= Exercise requirements =
Give the data again exactly, from its opening line through the line in which "of the line" appears.
********
/-
Copyright (c) 2026 the pub-hodgecm-mathlib formalisation cell (harness21).  Prover seat hodgecm-mathlib-K2E4-p07 (g2),
Track B «K2-LIT» ∕ h413, unit «FinGermConstants» of the line `K2_E4_SingularTransferKappaSign`, socket #7R
`K2E4SingularTransferKappaSign.FinGermConstants.sig_K2E3GermConstantRegularHR` (ED. 4), STEP (iv) of its non-split residue: NEAR-CENTRAL REPRESENTATIVES — every
`G`-regular stable class of `H_v = U(Φ₂)_v × U(Φ₁)_v` with invariants near those of the central `ε_H = (a·1₂, u)` meets every neighbourhood of `ε_H`; hence a
CLOPEN, STABLY SATURATED window through `ε_H` inside the stable saturation of any neighbourhood.  2026-09-03.
-/
import Summits.HodgeConjecture.HodgeConjecture.Theorems.K2E3GermConstantRegularHRNearCentralBox   -- ★ §(iv-a): `exists_norm_lt_imp_mem_of_mem_nhds` (entry-box criterion)
import Literature.NumberTheory.Rogawski1990.LocalNormFibreNonsplit                           -- ★ `IsLocalStablyConjH.snd_eq`, ★ `IsLocalGRegular.separable_finCharpolyTwo`
import Literature.NumberTheory.Rogawski1990.LocalTransferGlueCM                              -- ★ `totallyDisconnectedSpace_cmDatum_local`
import Literature.NumberTheory.Rogawski1990.LocalEndoscopicCompactModCentralizerCM           -- ★ one-place-model plumbing (`properSpace_adicCompletion`, `Valued.totallyDisconnectedSpace'`)
import Literature.NumberTheory.Automorphic.AnisotropicUnitaryGroupCompactOfPlace             -- ★ `conjLocal_apply_eq_of_smul_eq`
import Literature.LinearAlgebra.Matrix.RegularSemisimpleConjClassClosed                      -- ★ `exists_units_conj_eq_of_charpoly_eq_of_separable`
import Mathlib.Analysis.Seminorm
import Mathlib.Topology.Separation.Profinite
import HarnessLib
********
= Written answer =
/-
Copyright (c) 2026 the pub-hodgecm-mathlib formalisation cell (harness21).  Prover seat hodgecm-mathlib-K2E4-p07 (g2),
Track B «K2-LIT» ∕ h413, unit «FinGermConstants» of the line `K2_E4_SingularTransferKappaSign`, socket #7R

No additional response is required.